主题:Global weak solutions to the isentropic compressible Navier-Stokes equations with vacuum and unbounded density in a half-plane under Dirichlet boundary conditions 半平面内Dirichlet边界条件下含真空及无界密度的等熵可压缩Navier-Stokes方程的整体弱解
主讲人:西南大学数学与统计学院 钟新 教授
主持人:西南财经大学数学学院 王永富
时间:2026年6月20日16:30-17:30
地点:西南财经大学光华校区崇文楼405会议室
主办单位:数学学院 科研处
主讲人简介:
钟新,西南大学数学与统计学院教授,博士生导师,学院和学部学术委员会委员。主要研究领域为可压缩Navier–Stokes 方程组及相关模型解的定性理论,以独立作者或通讯作者在Math. Ann.、J. Math. Pures Appl.、Comm.

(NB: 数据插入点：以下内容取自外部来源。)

/-! ### A sub-arc between two closed sets -/

/-- **Sub-arc between two closed sets.** If a simple arc `Λ` runs from a point of a closed set `T`
to a point of a closed set `B`, no point of `Λ` lies in both, and every point of `Λ` off `T ∪ B`
lies in `Ω`, then some sub-arc of `Λ` runs from a point of `T` to a point of `B` with all its
other points in `Ω` (last visit to `T`, then first visit to `B`). [folklore] -/
theorem exists_subarc_between {Λ T B Ω : Set ℂ} {p q : ℂ} (hΛ : IsSimpleArc Λ p q)
    (hT : IsClosed T) (hB : IsClosed B) (hp : p ∈ T) (hq : q ∈ B)
    (hTB : ∀ z ∈ Λ, z ∈ T → z ∉ B) (hcov : ∀ z ∈ Λ, z ∉ T → z ∉ B → z ∈ Ω) :
    ∃ (L : Set ℂ) (a c : ℂ), L ⊆ Λ ∧ IsSimpleArc L a c ∧ a ∈ T ∧ c ∈ B ∧ L \ {a, c} ⊆ Ω := by
  obtain ⟨γ, hγ, hinj, hL, h0, h1⟩ := isSimpleArc_iff_continuous.1 hΛ
  have hmem : ∀ t ∈ Icc (0 : ℝ) 1, γ t ∈ Λ := fun t ht => hL ▸ mem_image_of_mem γ ht
  -- last visit to `T`
  set ΦT : Set ℝ := Icc 0 1 ∩ γ ⁻¹' T with hΦT
  have hΦTc : IsClosed ΦT := isClosed_Icc.inter (hT.preimage hγ)
  have hΦT0 : (0 : ℝ) ∈ ΦT := ⟨left_mem_Icc.2 zero_le_one, by rw [mem_preimage, h0]; exact hp⟩
  have hΦTbdd : BddAbove ΦT := ⟨1, fun t ht => ht.1.2⟩
  set s := sSup ΦT with hs
  have hsΦ : s ∈ ΦT := hΦTc.csSup_mem ⟨0, hΦT0⟩ hΦTbdd
  have hs1 : s < 1 := by
    rcases hsΦ.1.2.eq_or_lt with h | h
    · exact absurd (h1 ▸ hq : γ 1 ∈ B) (hTB _ (hmem s hsΦ.1) hsΦ.2 ∘ fun hb => by rwa [h])
    · exact h
  -- first visit to `B` after `s`
  set ΦB : Set ℝ := Icc s 1 ∩ γ ⁻¹' B with hΦB
  have hΦBc : IsClosed ΦB := isClosed_Icc.inter (hB.preimage hγ)
  have hΦB1 : (1 : ℝ) ∈ ΦB := ⟨right_mem_Icc.2 hs1.le, by rw [mem_preimage, h1]; exact hq⟩
  have hΦBbdd : BddBelow ΦB := ⟨s, fun t ht => ht.1.1⟩
  set t := sInf ΦB with ht
  have htΦ : t ∈ ΦB := hΦBc.csInf_mem ⟨1, hΦB1⟩ hΦBbdd
  have ht1 : t ≤ 1 := htΦ.1.2
  have hst : s < t := by
    rcases htΦ.1.1.eq_or_lt with h | h
    · exact absurd (h ▸ htΦ.2 : γ s ∈ B) (hTB _ (hmem s hsΦ.1) hsΦ.2)
    · exact h
  have hsub : Icc s t ⊆ Icc (0 : ℝ) 1 := Icc_subset_Icc hsΦ.1.1 ht1
  -- points strictly between are off `T` and off `B`
  have hmid : ∀ u ∈ Ioo s t, γ u ∈ Ω := by
    intro u hu
    have hu01 : u ∈ Icc (0 : ℝ) 1 := hsub (Ioo_subset_Icc_self hu)
    refine hcov _ (hmem u hu01) (fun huT => ?_) (fun huB => ?_)
    · have : u ≤ s := le_csSup hΦTbdd ⟨hu01, huT⟩
      linarith [hu.1]
    · have : t ≤ u := csInf_le hΦBbdd ⟨⟨hu.1.le, hu01.2⟩, huB⟩
      linarith [hu.2]
  -- the sub-arc
  set a : ℝ → ℝ := fun v => s + v * (t - s) with ha
  have hac : Continuous a := by fun_prop
  have ha_maps : ∀ v ∈ Icc (0 : ℝ) 1, a v ∈ Icc s t := fun v hv =>
    ⟨by simp only [ha]; nlinarith [hv.1], by simp only [ha]; nlinarith [hv.2]⟩
  have ha_img : a '' Icc 0 1 = Icc s t := by
    apply Subset.antisymm
    · rintro _ ⟨v, hv, rfl⟩; exact ha_maps v hv
    · intro θ hθ
      refine ⟨(θ - s) / (t - s), ⟨div_nonneg (by linarith [hθ.1]) (by linarith),
        (div_le_one (by linarith)).2 (by linarith [hθ.2])⟩, ?_⟩
      show s + (θ - s) / (t - s) * (t - s) = θ
      rw [div_mul_cancel₀ _ (by linarith : t - s ≠ 0)]; ring
  refine ⟨γ '' Icc s t, γ s, γ t, by rw [← hL]; exact image_mono hsub, ?_, hsΦ.2, htΦ.2, ?_⟩
  · refine isSimpleArc_iff_continuous.2 ⟨fun v => γ (a v), hγ.comp hac, ?_, ?_, ?_, ?_⟩
    · intro v hv v' hv' hvv'
      have h := hinj (hsub (ha_maps v hv)) (hsub (ha_maps v' hv')) hvv'
      simp only [ha] at h
      have : (v - v') * (t - s) = 0 := by linarith
      rcases mul_eq_zero.1 this with h' | h'
      · linarith
      · linarith
    · rw [show (fun v => γ (a v)) = γ ∘ a from rfl, image_comp, ha_img]
    · simp [ha]
    · simp [ha]
  · rintro z ⟨⟨v, hv, rfl⟩, hz⟩
    have hvs : v ≠ s := fun h => hz (Or.inl (by rw [h]))
    have hvt : v ≠ t := fun h => hz (Or.inr (by rw [h]; rfl))
    exact hmid v ⟨lt_of_le_of_ne hv.1 (Ne.symm hvs), lt_of_le_of_ne hv.2 hvt⟩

Partial Differential Equations、Indiana Univ. Math. J.、J. Nonlinear Sci.、Calc. Var. Partial Differential Equations等期刊上发表多篇学术论文,主持国家自然科学基金项目3项、省部级科研项目7项。曾先后入选重庆市巴渝学者计划青年学者、重庆英才计划青年拔尖人才、重庆青年科技创新先锋人物、重庆市科学传播专家,获得重庆市自然科学奖三等奖(独立完成人)、萧文灿数学研究杰出教师奖。
内容提要:
We establish the global existence of a class of weak solutions to the isentropic compressible Navier-Stokes equations in a half-plane with Dirichlet boundary conditions, allowing for vacuum both in the interior and at infinity, under a suitably small initial total energy. The solutions constructed here admit unbounded densities and lie in an intermediate regularity regime between the finite-energy weak solutions of Lions-Feireisl and the framework of Hoff. This result generalizes previous works of Hoff (Comm. Pure Appl. Math. 55 (2002), pp. 1365-1407) and Perepelitsa (Arch. Ration. Mech. Anal. 212 (2014), pp. 709-726) concerning discontinuous solutions by allowing vacuum states and unbounded density. Our analysis relies on the Green function method and new estimates involving the specific structure of the equations and the geometry of the half-plane. To the best of our knowledge, this is the first result concerning global weak solutions within Hoff's framework on an unbounded domain that simultaneously accommodates Dirichlet boundary conditions and far-field vacuum. The intermediate-regularity class developed here may be viewed as a natural extension of Hoff's theory, precisely tailored to overcome the two corresponding obstructions: the lack of global space-time control of the effective viscous flux arising from far-field vacuum and the absence of boundary-induced regularity gains in the no-slip setting. 讲座主要围绕在初始总能量充分小的条件下,证明了半平面内具有Dirichlet边界条件的等熵可压缩Navier-Stokes方程的一类弱解的整体存在性,该解允许在区域内部及无穷远处存在真空展开。此处构造的解容许无界密度,且其正则性介于Lions-Feireisl的有限能量弱解与Hoff的理论框架之间。通过允许真空态和无界密度,这一结果推广了Hoff (Comm. Pure Appl. Math. 55 (2002), pp. 1365-1407) 和 Perepelitsa (Arch. Ration. Mech. Anal. 212 (2014), pp. 709-726) 关于间断解的先前工作。我们的分析依赖于格林函数方法,以及结合方程特定结构与半平面几何特征的新估计。据我们所知,这是无界域上Hoff框架内关于整体弱解的首个结果,该结果同时兼容了Dirichlet边界条件与远场真空。此处发展的中间正则性类可视为Hoff理论的自然推广,其专门旨在克服两个相应的障碍:远场真空导致的有效粘性通量缺乏全局时空控制,以及无滑移条件下缺乏边界诱导的正则性提升。